Dari aduan warga yang terkepung waktu dan sabar menunggu, hingga aksi turun lapangan yang mengalir bak adegan klimaks film, langkah agresif ini sekaligus menandai kesiapan jelang gelaran Operasi Patuh 2026.
Pada Kamis (4/6/2026), sosok Pak Agus ditemani Kabag Ops Korlantas Polri, Kombes Aries Syahbudin, mengunjungi persimpangan vital yang jadi sasaran proyek PT PAM, PDAM itu. Di tengah keruwetan, beliau langsung berbincang dengan para pekerja, mencari solusi tanpa harus mengorbankan kelancaran arus lalu lintas. “Kami kerap terima keluhan warga soal kepadatan yang memperlambat mereka,” ujar Irjen Agus.
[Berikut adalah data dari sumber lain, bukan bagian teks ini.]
import Summits.QuantumFields.YangMills.Theorems.MirrorModularBoostsHypercubicLimitOfLineInputs
import Summits.QuantumFields.YangMills.Theorems.MirrorModularBoostsHypercubicLimitSoftFloorsSubseq
import Summits.QuantumFields.YangMills.Theorems.MirrorModularBoostsHypercubicLimitPlaneSumGrowth
import Summits.QuantumFields.YangMills.Theorems.MirrorModularBoostsHypercubicLimitConvergenceSubseq
import Summits.QuantumFields.YangMills.Theorems.PencilRigidityWeakCouplingHypercubicLimitSiblingTie
import Summits.QuantumFields.YangMills.Theorems.LangevinControlUVOSLegsFromFemtoAndGapStubGap
import Summits.QuantumFields.YangMills.Theorems.PencilRigidityWeakCouplingHypercubicLimitStubNtOfSkewSeparated
import Summits.QuantumFields.YangMills.Theorems.PencilRigidityWeakCouplingHypercubicLimitStubSkewSeparatedOfLatticeFloor
import Summits.QuantumFields.YangMills.Theorems.PencilRigidityWeakCouplingHypercubicLimitCountertermBoundMomentOne
import HarnessLib

/-!
# Crux `WeakCouplingHypercubicLimit` (stmt-QuantumFields-16120) from the UFB SKEW CORE — the UV clause at functional (E0′) level

Line `Sketch` of crux stmt-16120, continuation lead c5 (process A), variant r12′ of the skew-core reduction
(`…OfSkewCore.lean`, `weakCouplingHypercubicLimit_of_ufbSkewCore`).  The UV conjunct `UniformMomentBoundsPlanes` (k-uniform
plane-resolved moment bounds with EXACT `n!` growth) enters the closure only through (i) the smeared → functional transfer Z1
(`stub_functionalBoundPlanes : PolyVolume → UMBP → UniformFunctionalBoundPlanes`) and (ii) the order-one moment bound used to pin the
counterterm.  So the closure runs from the WEAKER, GEVREY-TOLERANT functional currency directly: `UniformFunctionalBoundPlanes r sch`
(one Schwartz index `s` and `α, β` with `‖planeDist_k n q F‖ ≤ α (n!)^β |F|_{ns}` on `⁰𝒮`, uniformly in `k` — the lattice-side form of
OS's E0′ with ANY factorial power `β`) plus the order-one moment bound
`∃ s C, ∀ F, normP s F ≤ 1 → ∀ k, |∫ fieldP r sch k F dμ_k| ≤ C` (itself a consequence of UFB at `n = 1`; kept explicit here).
Every UV currency on the hub plugs in: UMBP (Z1), Gevrey moment bounds `C₀C₁ⁿ(n!)^L` (the r13 entry point
`functionalBoundPlanes_of_momentBoundsPow` of process B), order-one holomorphy C⁺ (`stub_derivToMomentsPlanes`).

UFB SKEW CORE := ∀ G compact simple, ∃ r sch: `β_k → ∞` ∧ `PolyVolume` ∧ `PolyRenorm` ∧ `UniformFunctionalBoundPlanes r sch` ∧
(order-one moment bound) ∧ (`∃ Δ C, 0 < Δ ∧ HasLatticeMassGap r sch Δ ∧ RPSpectral r sch Δ C`) ∧ ONE time-separated `κ₃` floor
⇒ the crux BY NAME (`weakCouplingHypercubicLimit_of_ufbSkewCore`) and the twin (`hypercubicLimit_of_ufbSkewCore`).

Refs: OsterwalderSchrader1975 §2 (E0′ with `(n!)^β`); GlimmJaffe1987 §6.1, §19.7; OsterwalderSeiler1978 §§2–3.
-/

noncomputable section

open scoped SchwartzMap
open MeasureTheory Filter Topology
open Literature.MathematicalPhysics.AQFT Literature.MathematicalPhysics.QuantumLattice
open Literature.MathematicalPhysics.QuantumFieldTheory
open Summit.QuantumFields.YangMills.Cruxes.HypercubicLimit.CouplingResponse
open Summit.QuantumFields.YangMills.Cruxes.OSLegsFromFemtoAndGap.DlrCollarTransfer (conn Decay RPPos ConnCS)

namespace Summit.QuantumFields.YangMills.Theorems.WeakCouplingHypercubicLimit.TraceNormColdPressure

/-- **The UFB skew core gives a weak-coupling one-field witness.**  From weak coupling, `PolyVolume`, `PolyRenorm`, the `k`-uniform
functional bound `UniformFunctionalBoundPlanes` (any factorial power), the order-one moment bound, the uniform lattice gap with its
RP-spectral form, and ONE time-separated `κ₃` floor: the one-field clauses on a weak-coupling sub-scheme. [folklore] -/
theorem oneFieldClauses_of_ufbSkewCore
    {G : Type} [Group G] [TopologicalSpace G] [IsTopologicalGroup G] [CompactSpace G] [MeasurableSpace G] [BorelSpace G]
    (r : LatticeRep G) (sch : SpeciesScheme (YMSpecies G))
    (hw : sch.HasWeakCouplingLimit) (hpv : PolyVolume sch) (hpr : PolyRenorm r sch) (hUFB : UniformFunctionalBoundPlanes r sch)
    (hM1 : ∃ (s : ℕ) (C : ℝ), ∀ F : Plane → 𝓢(EuclideanSpace ℝ (Fin 4), ℝ), normP s F ≤ 1 →
      ∀ k : ℕ, |∫ U, fieldP r sch k F U ∂(wilsonAt r sch k)| ≤ C)
    {Δ C : ℝ} (hΔ : 0 < Δ) (hgap : HasLatticeMassGap r sch Δ) (hrp : RPSpectral r sch Δ C)
    (hNG : ∃ (f g h : 𝓢(EuclideanSpace ℝ (Fin 4), ℝ)) (δ : ℝ),
        tsupport f ⊆ {y : EuclideanSpace ℝ (Fin 4) | y 0 < 0} ∧ tsupport g ⊆ {y : EuclideanSpace ℝ (Fin 4) | 0 < y 0} ∧ tsupport h ⊆ {y : EuclideanSpace ℝ (Fin 4) | 0 < y 0} ∧
        Disjoint (tsupport g) (tsupport h) ∧ 0 < δ ∧
        ∀ᶠ k in atTop, δ ≤
          |latticeSchwinger r.ρ sch (fun s => s.F) k 3 (fun _ => r.curvature) ![f, g, h] -
            latticeSchwinger r.ρ sch (fun s => s.F) k 1 (fun _ => r.curvature) ![f] *
              latticeSchwinger r.ρ sch (fun s => s.F) k 2 (fun _ => r.curvature) ![g, h] -
            latticeSchwinger r.ρ sch (fun s => s.F) k 1 (fun _ => r.curvature) ![g] *
              latticeSchwinger r.ρ sch (fun s => s.F) k 2 (fun _ => r.curvature) ![f, h] -
            latticeSchwinger r.ρ sch (fun s => s.F) k 1 (fun _ => r.curvature) ![h] *
              latticeSchwinger r.ρ sch (fun s => s.F) k 2 (fun _ => r.curvature) ![f, g] +
            2 * (latticeSchwinger r.ρ sch (fun s => s.F) k 1 (fun _ => r.curvature) ![f] *
              latticeSchwinger r.ρ sch (fun s => s.F) k 1 (fun _ => r.curvature) ![g] *
              latticeSchwinger r.ρ sch (fun s => s.F) k 1 (fun _ => r.curvature) ![h])|) :
    ∃ (sch' : SpeciesScheme (YMSpecies G)) (S₁ : SchwingerFamily (EuclideanSpace ℝ (Fin 4))), sch'.HasWeakCouplingLimit ∧ OneFieldClauses r sch' S₁ := by
  -- bounded counterterms from the order-one bound and the κ₃ floor (`countertermBound_of_momentOne_skewFloor`)
  have hbm : ∃ Cm : ℝ, ∀ k, |sch.m r.curvature k| ≤ Cm := by
    obtain ⟨f, g, h, δ, -, -, -, -, hδ, hev⟩ := hNG
    exact countertermBound_of_momentOne_skewFloor G r sch hM1 ⟨f, g, h, δ, hδ, hev⟩
  -- compactness along a subsequence
  obtain ⟨φ, hφ, T, hPL⟩ := stub_planeLimits G r sch hUFB
  have hβ0 : ∀ᶠ k in atTop, 0 ≤ sch.β k := hw.eventually_ge_atTop 0
  -- soft facts
  obtain ⟨hE0, hE3⟩ := planeSum_isNormalized_isSymmetric G r sch φ T hPL
  have hE0' := planeSum_hasLinearGrowth G r sch φ T hPL
  have htr := stub_translationPlanesMono G r sch φ hφ T hpv hpr hUFB hPL
  have hconv := convergence_subseq_of_planeLimits G r sch φ hφ T hPL
  -- reflection facts
  have hRP : RPPos (planeSum T) := stub_rpPosOfPlaneLimits G r sch φ hφ T hβ0 hUFB hPL
  have hSP := stub_signedPermOfPlaneLimits G r sch φ hφ T hUFB hPL
  have hD : Decay (planeSum T) Δ := stub_decayOfRPSpectral G r sch φ hφ T Δ C hΔ hpv hpr hbm hUFB hPL hrp
  have hrefl : ReflHalf (planeSum T) Δ :=
    reflHalf_of_pieces (planeSum T) hΔ hE0 (fun n _ a F hF => htr n a F hF) hRP hSP hD
  -- `ConnCS` of the limit (landed `stub_gap`)
  have hN' : ∀ F : 𝓢((Fin 0 → EuclideanSpace ℝ (Fin 4)), ℂ), planeSum T 0 F = F default := fun F =>
    (hE0 (fun _ => ()) F).trans (congrArg F (Subsingleton.elim _ _))
  have htrans' : ∀ (n : ℕ) (t : EuclideanSpace ℝ (Fin 4)) (F : 𝓢((Fin n → EuclideanSpace ℝ (Fin 4)), ℂ)), IsOffDiagonal F →
      planeSum T n (translateMulti t F) = planeSum T n F := fun n t F hF => htr n t F hF
  obtain ⟨hCS, -⟩ :=
    Summit.QuantumFields.YangMills.Cruxes.OSLegsFromFemtoAndGap.DlrCollarTransfer.stub_gap (planeSum T) hN' htrans' hRP
  -- the κ₃ floor along the subsequence, its continuum (time-separated) non-Gaussianity data, non-triviality
  have hNG' : ∃ (f g h : 𝓢(EuclideanSpace ℝ (Fin 4), ℝ)) (δ : ℝ),
      tsupport f ⊆ {y : EuclideanSpace ℝ (Fin 4) | y 0 < 0} ∧ tsupport g ⊆ {y : EuclideanSpace ℝ (Fin 4) | 0 < y 0} ∧ tsupport h ⊆ {y : EuclideanSpace ℝ (Fin 4) | 0 < y 0} ∧
      Disjoint (tsupport g) (tsupport h) ∧ 0 < δ ∧
      ∀ᶠ k in atTop, δ ≤
        |latticeSchwinger r.ρ (subseq sch φ hφ) (fun s => s.F) k 3 (fun _ => r.curvature) ![f, g, h] -
          latticeSchwinger r.ρ (subseq sch φ hφ) (fun s => s.F) k 1 (fun _ => r.curvature) ![f] *
            latticeSchwinger r.ρ (subseq sch φ hφ) (fun s => s.F) k 2 (fun _ => r.curvature) ![g, h] -
          latticeSchwinger r.ρ (subseq sch φ hφ) (fun s => s.F) k 1 (fun _ => r.curvature) ![g] *
            latticeSchwinger r.ρ (subseq sch φ hφ) (fun s => s.F) k 2 (fun _ => r.curvature) ![f, h] -
          latticeSchwinger r.ρ (subseq sch φ hφ) (fun s => s.F) k 1 (fun _ => r.curvature) ![h] *
            latticeSchwinger r.ρ (subseq sch φ hφ) (fun s => s.F) k 2 (fun _ => r.curvature) ![f, g] +
          2 * (latticeSchwinger r.ρ (subseq sch φ hφ) (fun s => s.F) k 1 (fun _ => r.curvature) ![f] *
            latticeSchwinger r.ρ (subseq sch φ hφ) (fun s => s.F) k 1 (fun _ => r.curvature) ![g] *
            latticeSchwinger r.ρ (subseq sch φ hφ) (fun s => s.F) k 1 (fun _ => r.curvature) ![h])| := by
    obtain ⟨f, g, h, δ, hf, hg, hh, hgh, hδ, hev⟩ := hNG
    exact ⟨f, g, h, δ, hf, hg, hh, hgh, hδ, eventually_subseq hφ hev⟩
  have hsep := stub_skewSeparatedOfLatticeFloor G r (subseq sch φ hφ) (planeSum T) hconv hNG'
  have hNT := stub_ntOfSkewSeparated (planeSum T) hCS hsep
  have hNGc : ∃ (f g h : 𝓢(EuclideanSpace ℝ (Fin 4), ℂ)) (Ffgh : 𝓢((Fin 3 → EuclideanSpace ℝ (Fin 4)), ℂ)) (Fgh Ffh Ffg : 𝓢((Fin 2 → EuclideanSpace ℝ (Fin 4)), ℂ))
      (Ff Fg Fh : 𝓢((Fin 1 → EuclideanSpace ℝ (Fin 4)), ℂ)),
      IsTensorOf Ffgh ![f, g, h] ∧ IsOffDiagonal Ffgh ∧ IsTensorOf Fgh ![g, h] ∧
      IsTensorOf Ffh ![f, h] ∧ IsTensorOf Ffg ![f, g] ∧ IsTensorOf Ff ![f] ∧ IsTensorOf Fg ![g] ∧ IsTensorOf Fh ![h] ∧
      (planeSum T).toLabelled 3 (fun _ => ()) Ffgh -
          (planeSum T).toLabelled 1 (fun _ => ()) Ff * (planeSum T).toLabelled 2 (fun _ => ()) Fgh -
        (planeSum T).toLabelled 1 (fun _ => ()) Fg * (planeSum T).toLabelled 2 (fun _ => ()) Ffh -
        (planeSum T).toLabelled 1 (fun _ => ()) Fh * (planeSum T).toLabelled 2 (fun _ => ()) Ffg +
        2 * ((planeSum T).toLabelled 1 (fun _ => ()) Ff * (planeSum T).toLabelled 1 (fun _ => ()) Fg *
          (planeSum T).toLabelled 1 (fun _ => ()) Fh) ≠ 0 := by
    obtain ⟨f, g, h, Ffgh, Fgh, Ffh, Ffg, Ff, Fg, Fh, -, -, -, -, h1, h2, h3, h4, h5, h6, h7, h8, h9⟩ := hsep
    exact ⟨f, g, h, Ffgh, Fgh, Ffh, Ffg, Ff, Fg, Fh, h1, h2, h3, h4, h5, h6, h7, h8, h9⟩
  -- assemble the soft half and conclude
  have hsoft : SoftHalf r (subseq sch φ hφ) (planeSum T) Δ :=
    ⟨hE0, hE0', hE3, fun n _ a F hF => htr n a F hF, hconv, hNT, hNGc, hasLatticeMassGap_subseq r sch φ hφ hgap⟩
  exact ⟨subseq sch φ hφ, planeSum T, hasWeakCouplingLimit_subseq sch φ hφ hw, oneFieldClauses_of_halves r _ _ hΔ hsoft hrefl⟩


/-- **The twin crux `HypercubicLimit` (stmt-16154) from the UFB skew core.** [folklore] -/
theorem hypercubicLimit_of_ufbSkewCore
    (hcore : ∀ (G : Type) [Group G] [TopologicalSpace G] [IsTopologicalGroup G] [CompactSpace G]
      [MeasurableSpace G] [BorelSpace G], IsCompactSimpleLieGroup G →
      ∃ (r : LatticeRep G) (sch : SpeciesScheme (YMSpecies G)),
        sch.HasWeakCouplingLimit ∧ PolyVolume sch ∧ PolyRenorm r sch ∧ UniformFunctionalBoundPlanes r sch ∧
        (∃ (s : ℕ) (C : ℝ), ∀ F : Plane → 𝓢(EuclideanSpace ℝ (Fin 4), ℝ), normP s F ≤ 1 →
          ∀ k : ℕ, |∫ U, fieldP r sch k F U ∂(wilsonAt r sch k)| ≤ C) ∧
        (∃ Δ C : ℝ, 0 < Δ ∧ HasLatticeMassGap r sch Δ ∧ RPSpectral r sch Δ C) ∧
        (∃ (f g h : 𝓢(EuclideanSpace ℝ (Fin 4), ℝ)) (δ : ℝ),
          tsupport f ⊆ {y : EuclideanSpace ℝ (Fin 4) | y 0 < 0} ∧ tsupport g ⊆ {y : EuclideanSpace ℝ (Fin 4) | 0 < y 0} ∧ tsupport h ⊆ {y : EuclideanSpace ℝ (Fin 4) | 0 < y 0} ∧
          Disjoint (tsupport g) (tsupport h) ∧ 0 < δ ∧
          ∀ᶠ k in atTop, δ ≤
            |latticeSchwinger r.ρ sch (fun s => s.F) k 3 (fun _ => r.curvature) ![f, g, h] -
              latticeSchwinger r.ρ sch (fun s => s.F) k 1 (fun _ => r.curvature) ![f] *
                latticeSchwinger r.ρ sch (fun s => s.F) k 2 (fun _ => r.curvature) ![g, h] -
              latticeSchwinger r.ρ sch (fun s => s.F) k 1 (fun _ => r.curvature) ![g] *
                latticeSchwinger r.ρ sch (fun s => s.F) k 2 (fun _ => r.curvature) ![f, h] -
              latticeSchwinger r.ρ sch (fun s => s.F) k 1 (fun _ => r.curvature) ![h] *
                latticeSchwinger r.ρ sch (fun s => s.F) k 2 (fun _ => r.curvature) ![f, g] +
              2 * (latticeSchwinger r.ρ sch (fun s => s.F) k 1 (fun _ => r.curvature) ![f] *
                latticeSchwinger r.ρ sch (fun s => s.F) k 1 (fun _ => r.curvature) ![g] *
                latticeSchwinger r.ρ sch (fun s => s.F) k 1 (fun _ => r.curvature) ![h])|)) :
    Summit.QuantumFields.YangMills.Theses.CoincidenceRotationBootstrap.HypercubicLimit := by
  refine Summit.QuantumFields.YangMills.Theorems.HypercubicLimit.OneFieldWeak.hypercubicLimit_iff_oneFieldWeak.mpr
    fun G _ _ _ _ hG => ?_
  letI : MeasurableSpace G := borel G
  haveI : BorelSpace G := ⟨rfl⟩
  obtain ⟨r, sch, hw, hpv, hpr, hUFB, hM1, ⟨Δ, C, hΔ, hgap, hrp⟩, hNG⟩ := hcore G hG
  obtain ⟨sch', S₁, hw', h₁⟩ := oneFieldClauses_of_ufbSkewCore r sch hw hpv hpr hUFB hM1 hΔ hgap hrp hNG
  exact ⟨r, sch', S₁, hw', h₁⟩

/-- **The crux `WeakCouplingHypercubicLimit` (stmt-16120) BY NAME from the UFB skew core** — registered sub-goal of line `Sketch`, r12′:
weak coupling ∧ `PolyVolume` ∧ `PolyRenorm` ∧ `UniformFunctionalBoundPlanes` ∧ order-one moment bound ∧ (uniform lattice gap ∧ its
RP-spectral form) ∧ ONE time-separated `κ₃` floor ⇒ the existence-minus-rotations leg of `YangMills` in one-field gauge at weak coupling.
[folklore] -/
theorem weakCouplingHypercubicLimit_of_ufbSkewCore :
    (∀ (G : Type) [Group G] [TopologicalSpace G] [IsTopologicalGroup G] [CompactSpace G]
      [MeasurableSpace G] [BorelSpace G], IsCompactSimpleLieGroup G →
      ∃ (r : LatticeRep G) (sch : SpeciesScheme (YMSpecies G)),
        sch.HasWeakCouplingLimit ∧ PolyVolume sch ∧ PolyRenorm r sch ∧ UniformFunctionalBoundPlanes r sch ∧
        (∃ (s : ℕ) (C : ℝ), ∀ F : Plane → 𝓢(EuclideanSpace ℝ (Fin 4), ℝ), normP s F ≤ 1 →
          ∀ k : ℕ, |∫ U, fieldP r sch k F U ∂(wilsonAt r sch k)| ≤ C) ∧
        (∃ Δ C : ℝ, 0 < Δ ∧ HasLatticeMassGap r sch Δ ∧ RPSpectral r sch Δ C) ∧
        (∃ (f g h : 𝓢(EuclideanSpace ℝ (Fin 4), ℝ)) (δ : ℝ),
          tsupport f ⊆ {y : EuclideanSpace ℝ (Fin 4) | y 0 < 0} ∧ tsupport g ⊆ {y : EuclideanSpace ℝ (Fin 4) | 0 < y 0} ∧ tsupport h ⊆ {y : EuclideanSpace ℝ (Fin 4) | 0 < y 0} ∧
          Disjoint (tsupport g) (tsupport h) ∧ 0 < δ ∧
          ∀ᶠ k in atTop, δ ≤
            |latticeSchwinger r.ρ sch (fun s => s.F) k 3 (fun _ => r.curvature) ![f, g, h] -
              latticeSchwinger r.ρ sch (fun s => s.F) k 1 (fun _ => r.curvature) ![f] *
                latticeSchwinger r.ρ sch (fun s => s.F) k 2 (fun _ => r.curvature) ![g, h] -
              latticeSchwinger r.ρ sch (fun s => s.F) k 1 (fun _ => r.curvature) ![g] *
                latticeSchwinger r.ρ sch (fun s => s.F) k 2 (fun _ => r.curvature) ![f, h] -
              latticeSchwinger r.ρ sch (fun s => s.F) k 1 (fun _ => r.curvature) ![h] *
                latticeSchwinger r.ρ sch (fun s => s.F) k 2 (fun _ => r.curvature) ![f, g] +
              2 * (latticeSchwinger r.ρ sch (fun s => s.F) k 1 (fun _ => r.curvature) ![f] *
                latticeSchwinger r.ρ sch (fun s => s.F) k 1 (fun _ => r.curvature) ![g] *
                latticeSchwinger r.ρ sch (fun s => s.F) k 1 (fun _ => r.curvature) ![h])|)) →
    Summit.QuantumFields.YangMills.Theses.PencilRigidity.WeakCouplingHypercubicLimit := fun hcore =>
  Summit.QuantumFields.YangMills.Theorems.WeakCouplingHypercubicLimit.SiblingTie.stub_siblingTie.mpr
    (hypercubicLimit_of_ufbSkewCore hcore)

end Summit.QuantumFields.YangMills.Theorems.WeakCouplingHypercubicLimit.TraceNormColdPressure

end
Tak hanya sekadar mengecek, sinergi antara petugas Satlantas Jakarta Timur dan pelaksana proyek pun mulai mengukir harmonisasi baru: penataan area kerja dan penebalan personel untuk rekayasa lalu lintas yang lebih efektif.
Ini bukan adegan sekadar berceloteh dalam angin, melainkan babak penting persiapan menjelang Operasi Patuh 2026 yang akan digelar pada 8-21 Juni mendatang dengan visi menciptakan ruang kebersamaan perjalanan yang aman dan tertib.
Irjen Agus menegaskan, upaya ini adalah komitmen nyata Korlantas dalam menjawab keluhan masyarakat agar kemacetan di titik kritis tidak lagi menjadi jalan buntu buat warga Jakarta yang super sibuk. Jadi, bukan hanya soal mengurai kemacetan, tapi menata ulang cara kita memahami dan menavigasi jalanan, demi kelancaran dan keselamatan bersama.
Dalam keriuhan urban yang mengalun seperti soundtrack kehidupan Jakarta, langkah proaktif ini membawa pesan lain: bahwa di balik setiap macet dan gangguan, ada tangan-tangan sigap yang tak kenal lelah mengakselerasi solusi. Jadi, simak terus gelagat jalanan, sebab setiap sudutnya punya cerita, dan Korlantas siap jadi sutradaranya.